• _The data_
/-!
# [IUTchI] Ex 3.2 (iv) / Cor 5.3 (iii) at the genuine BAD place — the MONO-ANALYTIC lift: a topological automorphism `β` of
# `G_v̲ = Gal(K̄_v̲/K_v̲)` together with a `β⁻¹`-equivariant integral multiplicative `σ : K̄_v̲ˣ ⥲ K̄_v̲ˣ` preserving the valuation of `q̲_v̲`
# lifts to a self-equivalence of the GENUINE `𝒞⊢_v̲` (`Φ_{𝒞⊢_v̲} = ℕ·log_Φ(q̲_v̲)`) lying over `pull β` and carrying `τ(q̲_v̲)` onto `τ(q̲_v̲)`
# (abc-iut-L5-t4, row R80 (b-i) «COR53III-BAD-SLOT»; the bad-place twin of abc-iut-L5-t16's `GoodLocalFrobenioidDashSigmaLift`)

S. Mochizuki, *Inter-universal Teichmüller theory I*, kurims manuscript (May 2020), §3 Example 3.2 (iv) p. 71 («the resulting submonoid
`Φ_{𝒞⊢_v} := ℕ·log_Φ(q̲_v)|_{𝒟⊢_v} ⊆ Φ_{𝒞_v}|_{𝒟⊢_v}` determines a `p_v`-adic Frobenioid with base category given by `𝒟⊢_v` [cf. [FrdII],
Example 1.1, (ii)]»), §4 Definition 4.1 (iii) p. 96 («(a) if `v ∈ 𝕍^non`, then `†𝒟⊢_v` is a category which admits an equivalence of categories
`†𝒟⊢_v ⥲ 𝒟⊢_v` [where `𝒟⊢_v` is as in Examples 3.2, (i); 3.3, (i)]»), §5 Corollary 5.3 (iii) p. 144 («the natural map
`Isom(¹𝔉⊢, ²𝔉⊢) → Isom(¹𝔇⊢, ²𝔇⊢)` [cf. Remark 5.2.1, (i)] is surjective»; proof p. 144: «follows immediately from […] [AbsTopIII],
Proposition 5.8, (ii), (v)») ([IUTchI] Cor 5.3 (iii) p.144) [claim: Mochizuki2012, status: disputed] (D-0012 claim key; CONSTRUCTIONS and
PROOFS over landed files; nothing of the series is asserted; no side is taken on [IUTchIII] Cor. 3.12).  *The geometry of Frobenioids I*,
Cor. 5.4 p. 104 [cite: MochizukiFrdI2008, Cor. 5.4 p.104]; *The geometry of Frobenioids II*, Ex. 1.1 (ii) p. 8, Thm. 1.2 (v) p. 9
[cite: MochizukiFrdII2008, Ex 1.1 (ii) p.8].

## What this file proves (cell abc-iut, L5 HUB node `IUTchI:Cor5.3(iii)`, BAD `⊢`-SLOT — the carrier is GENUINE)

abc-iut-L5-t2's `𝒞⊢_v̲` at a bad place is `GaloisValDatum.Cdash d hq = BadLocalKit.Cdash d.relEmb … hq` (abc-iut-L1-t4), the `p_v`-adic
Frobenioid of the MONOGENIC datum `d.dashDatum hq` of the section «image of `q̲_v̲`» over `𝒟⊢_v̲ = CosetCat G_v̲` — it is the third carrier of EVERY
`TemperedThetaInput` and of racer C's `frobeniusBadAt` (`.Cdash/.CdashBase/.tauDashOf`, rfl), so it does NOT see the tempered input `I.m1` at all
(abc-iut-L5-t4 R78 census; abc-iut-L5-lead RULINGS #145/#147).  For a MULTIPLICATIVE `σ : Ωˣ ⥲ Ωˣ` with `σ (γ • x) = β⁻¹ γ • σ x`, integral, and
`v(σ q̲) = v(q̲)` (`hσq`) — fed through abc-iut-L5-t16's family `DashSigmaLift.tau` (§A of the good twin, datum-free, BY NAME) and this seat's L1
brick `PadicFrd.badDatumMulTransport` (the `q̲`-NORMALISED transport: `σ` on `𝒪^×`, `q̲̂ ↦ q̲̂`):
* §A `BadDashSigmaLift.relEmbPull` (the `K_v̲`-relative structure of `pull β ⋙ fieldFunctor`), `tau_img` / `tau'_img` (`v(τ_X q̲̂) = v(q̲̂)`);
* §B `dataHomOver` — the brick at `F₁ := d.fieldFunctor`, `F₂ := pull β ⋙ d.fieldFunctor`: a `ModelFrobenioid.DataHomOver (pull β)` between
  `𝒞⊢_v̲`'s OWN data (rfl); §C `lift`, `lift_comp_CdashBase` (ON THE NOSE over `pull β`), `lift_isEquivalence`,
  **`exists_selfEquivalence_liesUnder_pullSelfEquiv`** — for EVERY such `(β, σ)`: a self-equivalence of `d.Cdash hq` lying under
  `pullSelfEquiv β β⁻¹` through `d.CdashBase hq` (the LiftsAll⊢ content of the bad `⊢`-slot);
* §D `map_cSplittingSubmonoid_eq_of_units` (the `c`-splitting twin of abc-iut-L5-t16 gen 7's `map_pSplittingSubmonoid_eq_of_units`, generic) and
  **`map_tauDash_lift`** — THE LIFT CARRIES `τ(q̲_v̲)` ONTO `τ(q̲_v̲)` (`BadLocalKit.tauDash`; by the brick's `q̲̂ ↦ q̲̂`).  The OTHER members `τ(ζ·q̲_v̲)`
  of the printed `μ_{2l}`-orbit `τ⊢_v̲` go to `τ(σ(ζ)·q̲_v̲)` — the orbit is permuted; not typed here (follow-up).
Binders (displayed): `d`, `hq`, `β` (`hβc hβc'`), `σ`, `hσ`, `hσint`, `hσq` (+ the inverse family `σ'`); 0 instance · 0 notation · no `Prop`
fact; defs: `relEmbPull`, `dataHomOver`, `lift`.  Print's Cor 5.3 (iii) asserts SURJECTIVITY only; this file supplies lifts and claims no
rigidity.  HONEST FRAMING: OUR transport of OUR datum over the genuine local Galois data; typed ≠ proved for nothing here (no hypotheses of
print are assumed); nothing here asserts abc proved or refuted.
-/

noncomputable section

• _Exercise_
Write the entries out once more, exactly as they were given.

• _Solved exercise_
/-!
# [IUTchI] Ex 3.2 (iv) / Cor 5.3 (iii) at the genuine BAD place — the MONO-ANALYTIC lift: a topological automorphism `β` of
# `G_v̲ = Gal(K̄_v̲/K_v̲)` together with a `β⁻¹`-equivariant integral multiplicative `σ : K̄_v̲ˣ ⥲ K̄_v̲ˣ` preserving the valuation of `q̲_v̲`
# lifts to a self-equivalence of the GENUINE `𝒞⊢_v̲` (`Φ_{𝒞⊢_v̲} = ℕ·log_Φ(q̲_v̲)`) lying over `pull β` and carrying `τ(q̲_v̲)` onto `τ(q̲_v̲)`
# (abc-iut-L5-t4, row R80 (b-i) «COR53III-BAD-SLOT»; the bad-place twin of abc-iut-L5-t16's `GoodLocalFrobenioidDashSigmaLift`)

S. Mochizuki, *Inter-universal Teichmüller theory I*, kurims manuscript (May 2020), §3 Example 3.2 (iv) p. 71 («the resulting submonoid
`Φ_{𝒞⊢_v} := ℕ·log_Φ(q̲_v)|_{𝒟⊢_v} ⊆ Φ_{𝒞_v}|_{𝒟⊢_v}` determines a `p_v`-adic Frobenioid with base category given by `𝒟⊢_v` [cf. [FrdII],
Example 1.1, (ii)]»), §4 Definition 4.1 (iii) p. 96 («(a) if `v ∈ 𝕍^non`, then `†𝒟⊢_v` is a category which admits an equivalence of categories
`†𝒟⊢_v ⥲ 𝒟⊢_v` [where `𝒟⊢_v` is as in Examples 3.2, (i); 3.3, (i)]»), §5 Corollary 5.3 (iii) p. 144 («the natural map
`Isom(¹𝔉⊢, ²𝔉⊢) → Isom(¹𝔇⊢, ²𝔇⊢)` [cf. Remark 5.2.1, (i)] is surjective»; proof p. 144: «follows immediately from […] [AbsTopIII],
Proposition 5.8, (ii), (v)») ([IUTchI] Cor 5.3 (iii) p.144) [claim: Mochizuki2012, status: disputed] (D-0012 claim key; CONSTRUCTIONS and
PROOFS over landed files; nothing of the series is asserted; no side is taken on [IUTchIII] Cor. 3.12).  *The geometry of Frobenioids I*,
Cor. 5.4 p. 104 [cite: MochizukiFrdI2008, Cor. 5.4 p.104]; *The geometry of Frobenioids II*, Ex. 1.1 (ii) p. 8, Thm. 1.2 (v) p. 9
[cite: MochizukiFrdII2008, Ex 1.1 (ii) p.8].

## What this file proves (cell abc-iut, L5 HUB node `IUTchI:Cor5.3(iii)`, BAD `⊢`-SLOT — the carrier is GENUINE)

abc-iut-L5-t2's `𝒞⊢_v̲` at a bad place is `GaloisValDatum.Cdash d hq = BadLocalKit.Cdash d.relEmb … hq` (abc-iut-L1-t4), the `p_v`-adic
Frobenioid of the MONOGENIC datum `d.dashDatum hq` of the section «image of `q̲_v̲`» over `𝒟⊢_v̲ = CosetCat G_v̲` — it is the third carrier of EVERY
`TemperedThetaInput` and of racer C's `frobeniusBadAt` (`.Cdash/.CdashBase/.tauDashOf`, rfl), so it does NOT see the tempered input `I.m1` at all
(abc-iut-L5-t4 R78 census; abc-iut-L5-lead RULINGS #145/#147).  For a MULTIPLICATIVE `σ : Ωˣ ⥲ Ωˣ` with `σ (γ • x) = β⁻¹ γ • σ x`, integral, and
`v(σ q̲) = v(q̲)` (`hσq`) — fed through abc-iut-L5-t16's family `DashSigmaLift.tau` (§A of the good twin, datum-free, BY NAME) and this seat's L1
brick `PadicFrd.badDatumMulTransport` (the `q̲`-NORMALISED transport: `σ` on `𝒪^×`, `q̲̂ ↦ q̲̂`):
* §A `BadDashSigmaLift.relEmbPull` (the `K_v̲`-relative structure of `pull β ⋙ fieldFunctor`), `tau_img` / `tau'_img` (`v(τ_X q̲̂) = v(q̲̂)`);
* §B `dataHomOver` — the brick at `F₁ := d.fieldFunctor`, `F₂ := pull β ⋙ d.fieldFunctor`: a `ModelFrobenioid.DataHomOver (pull β)` between
  `𝒞⊢_v̲`'s OWN data (rfl); §C `lift`, `lift_comp_CdashBase` (ON THE NOSE over `pull β`), `lift_isEquivalence`,
  **`exists_selfEquivalence_liesUnder_pullSelfEquiv`** — for EVERY such `(β, σ)`: a self-equivalence of `d.Cdash hq` lying under
  `pullSelfEquiv β β⁻¹` through `d.CdashBase hq` (the LiftsAll⊢ content of the bad `⊢`-slot);
* §D `map_cSplittingSubmonoid_eq_of_units` (the `c`-splitting twin of abc-iut-L5-t16 gen 7's `map_pSplittingSubmonoid_eq_of_units`, generic) and
  **`map_tauDash_lift`** — THE LIFT CARRIES `τ(q̲_v̲)` ONTO `τ(q̲_v̲)` (`BadLocalKit.tauDash`; by the brick's `q̲̂ ↦ q̲̂`).  The OTHER members `τ(ζ·q̲_v̲)`
  of the printed `μ_{2l}`-orbit `τ⊢_v̲` go to `τ(σ(ζ)·q̲_v̲)` — the orbit is permuted; not typed here (follow-up).
Binders (displayed): `d`, `hq`, `β` (`hβc hβc'`), `σ`, `hσ`, `hσint`, `hσq` (+ the inverse family `σ'`); 0 instance · 0 notation · no `Prop`
fact; defs: `relEmbPull`, `dataHomOver`, `lift`.  Print's Cor 5.3 (iii) asserts SURJECTIVITY only; this file supplies lifts and claims no
rigidity.  HONEST FRAMING: OUR transport of OUR datum over the genuine local Galois data; typed ≠ proved for nothing here (no hypotheses of
print are assumed); nothing here asserts abc proved or refuted.
-/

noncomputable section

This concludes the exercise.